◆ Description of the task
Search the material for the word "reduced" and copy every line in which it occurs.

◆ Input data
import Literature.Analysis.FluidPDE.NSBoundedSpatialHolderProofs
import Literature.Analysis.FluidPDE.NSSpinHeatEquationProofs
import Literature.Analysis.FluidPDE.HeatDivFormImprovementProofs
import HarnessLib

/-!
# Serrin's spatial Hölder regularity of bounded solutions: the assembly with the discharged ingredients

`Literature.Analysis.FluidPDE.NSBoundedSpatialHolder` (`FluidPDE/NSBoundedInteriorRegularity`;
Robinson–Rodrigo–Sadowski 2016, Thm. 13.7 with `q = q' = ∞`: an essentially bounded
distributional Navier–Stokes solution with `∇u ∈ L²` on a parabolic cylinder is spatially
Hölder on smaller cylinders, uniformly in time) is reduced in `FluidPDE/NSBoundedSpatialHolder`
(`nsBoundedSpatialHolder_of`) to two named facts:

* (A) `NSBoundedVorticityBounded` — RRS Thm. 13.7, proof §13.3.2 Steps 1–2 (bounded vorticity),
  itself reduced in `FluidPDE/NSBoundedVorticityReduction` (`nsBoundedVorticityBounded_of`) to
  `NSSpinHeatEquation` — **discharged** (`NSSpinHeatEquation_holds`,
  `FluidPDE/NSSpinHeatEquationProofs`) — and `HeatDivFormInteriorImprovement` (RRS §13.3.2
  Step 2 with Thms. D.6–D.7) — **discharged** (`HeatDivFormInteriorImprovement_holds`,
  `FluidPDE/HeatDivFormImprovementProofs`);
* (B) `LaplaceDivFormInteriorHolder` — Gilbarg–Trudinger 2001, Thm. 8.24 for `L = Δ` —
  **discharged** (`LaplaceDivFormInteriorHolder_holds`, `FluidPDE/NSBoundedSpatialHolderProofs`;
  a second, Caccioppoli-based route to the same estimate is `FluidPDE/LaplaceDivFormRoundOne` +
  `FluidPDE/LaplaceDivFormMollified`).

This file records the resulting conditional theorems and, all ingredients being discharged, the
unconditional discharges (everything proved, no definitions):

* `nsBoundedSpatialHolder_of_vorticityBounded : NSBoundedVorticityBounded → NSBoundedSpatialHolder`;
* `nsBoundedSpatialHolder_of_heatDivFormInteriorImprovement :
    HeatDivFormInteriorImprovement → NSBoundedSpatialHolder` — the trust base of
  `NSBoundedSpatialHolder` (and through `FluidPDE/NSBoundedInteriorRegularityAssembly` of
  `NSBoundedInteriorContinuity` and `SereginSverak2009.InteriorContinuity`) is thereby the single
  named fact `HeatDivFormInteriorImprovement` (the parabolic `L^m → L^r` improvement for
  `∂ₜw - Δw = div g`).

* `NSBoundedVorticityBounded_holds : NSBoundedVorticityBounded` — the assembly
  `nsBoundedVorticityBounded_of` fed with `NSSpinHeatEquation_holds` and
  `HeatDivFormInteriorImprovement_holds` (RRS Thm. 13.7, proof §13.3.2 Steps 1–2);
* `NSBoundedSpatialHolder_holds : NSBoundedSpatialHolder` — the one-liner
  `nsBoundedSpatialHolder_of NSBoundedVorticityBounded_holds LaplaceDivFormInteriorHolder_holds`
  (equivalently `nsBoundedSpatialHolder_of_heatDivFormInteriorImprovement
  HeatDivFormInteriorImprovement_holds`): Serrin's theorem in the form RRS Thm. 13.7 with
  `q = q' = ∞` is thereby a theorem of the tree, with no named fact in its trust base.

## References

* J. C. Robinson, J. L. Rodrigo, W. Sadowski, *The Three-Dimensional Navier–Stokes Equations.
  Classical theory* (CUP 2016), Thm. 13.7, §13.3.2 Steps 1–4 (pp. 185–189 of the held copy),
  Thm. 12.1, App. D.3. [`RobinsonRodrigoSadowskiCUP2016`]
* J. Serrin, *On the interior regularity of weak solutions of the Navier–Stokes equations*,
  Arch. Rational Mech. Anal. 9 (1962) 187–195. [`Serrin1962`]
* D. Gilbarg, N. S. Trudinger, *Elliptic Partial Differential Equations of Second Order*
  (2001), Thm. 8.24. [`GilbargTrudinger2001`]
-/

namespace Literature.Analysis.FluidPDE

/-- **Serrin's spatial Hölder regularity, conditional on the bounded-vorticity step only**:
`NSBoundedVorticityBounded → NSBoundedSpatialHolder` (the assembly `nsBoundedSpatialHolder_of`
fed with the discharged `LaplaceDivFormInteriorHolder_holds`).
[cite: RobinsonRodrigoSadowskiCUP2016, Thm. 13.7 (q = q' = ∞), proof §13.3.2 Steps 3–4] -/
theorem nsBoundedSpatialHolder_of_vorticityBounded (hA : NSBoundedVorticityBounded) :
    NSBoundedSpatialHolder :=
  nsBoundedSpatialHolder_of hA LaplaceDivFormInteriorHolder_holds

/-- **Serrin's spatial Hölder regularity, conditional on the parabolic improvement step only**:
`HeatDivFormInteriorImprovement → NSBoundedSpatialHolder` (the previous theorem fed with
`nsBoundedVorticityBounded_of NSSpinHeatEquation_holds`).
[cite: RobinsonRodrigoSadowskiCUP2016, Thm. 13.7 (q = q' = ∞), proof §13.3.2 Steps 1–4] -/
theorem nsBoundedSpatialHolder_of_heatDivFormInteriorImprovement
    (h : HeatDivFormInteriorImprovement) : NSBoundedSpatialHolder :=
  nsBoundedSpatialHolder_of_vorticityBounded (nsBoundedVorticityBounded_of NSSpinHeatEquation_holds h)

/-- **Bounded vorticity of bounded local weak solutions** (Robinson–Rodrigo–Sadowski 2016,
Thm. 13.7, proof §13.3.2 Steps 1–2, for `q = q' = ∞`): discharge of the named fact
`NSBoundedVorticityBounded` (`FluidPDE/NSBoundedSpatialHolder`) — the assembly
`nsBoundedVorticityBounded_of` (`FluidPDE/NSBoundedVorticityReduction`: three rounds
`L² → L³ → L⁶ → L^∞` of the parabolic improvement on shrinking cylinders) fed with the discharged
`NSSpinHeatEquation_holds` and `HeatDivFormInteriorImprovement_holds`.
[cite: RobinsonRodrigoSadowskiCUP2016, Thm. 13.7, proof §13.3.2 Steps 1–2 with (13.17) (q = q' = ∞)] -/
theorem NSBoundedVorticityBounded_holds : NSBoundedVorticityBounded :=
  nsBoundedVorticityBounded_of NSSpinHeatEquation_holds HeatDivFormInteriorImprovement_holds

/-- **Serrin's spatial Hölder regularity of bounded local weak solutions, uniformly in time**
(Serrin 1962; Robinson–Rodrigo–Sadowski 2016, Thm. 13.7 with `q = q' = ∞` and its proof,
§13.3.2 Steps 1–4): discharge of the named fact `NSBoundedSpatialHolder`
(`FluidPDE/NSBoundedInteriorRegularity`) — the assembly `nsBoundedSpatialHolder_of`
(`FluidPDE/NSBoundedSpatialHolder`) fed with `NSBoundedVorticityBounded_holds` and the elliptic
estimate `LaplaceDivFormInteriorHolder_holds` (Gilbarg–Trudinger 2001, Thm. 8.24 for `L = Δ`).
[cite: RobinsonRodrigoSadowskiCUP2016, Thm. 13.7 (q = q' = ∞) with its proof §13.3.2, Steps 1–4, (13.18)–(13.19)] -/
theorem NSBoundedSpatialHolder_holds : NSBoundedSpatialHolder :=
  nsBoundedSpatialHolder_of NSBoundedVorticityBounded_holds LaplaceDivFormInteriorHolder_holds

end Literature.Analysis.FluidPDE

◆ Response to the exercise
Hölder on smaller cylinders, uniformly in time) is reduced in `FluidPDE/NSBoundedSpatialHolder`
  itself reduced in `FluidPDE/NSBoundedVorticityReduction` (`nsBoundedVorticityBounded_of`) to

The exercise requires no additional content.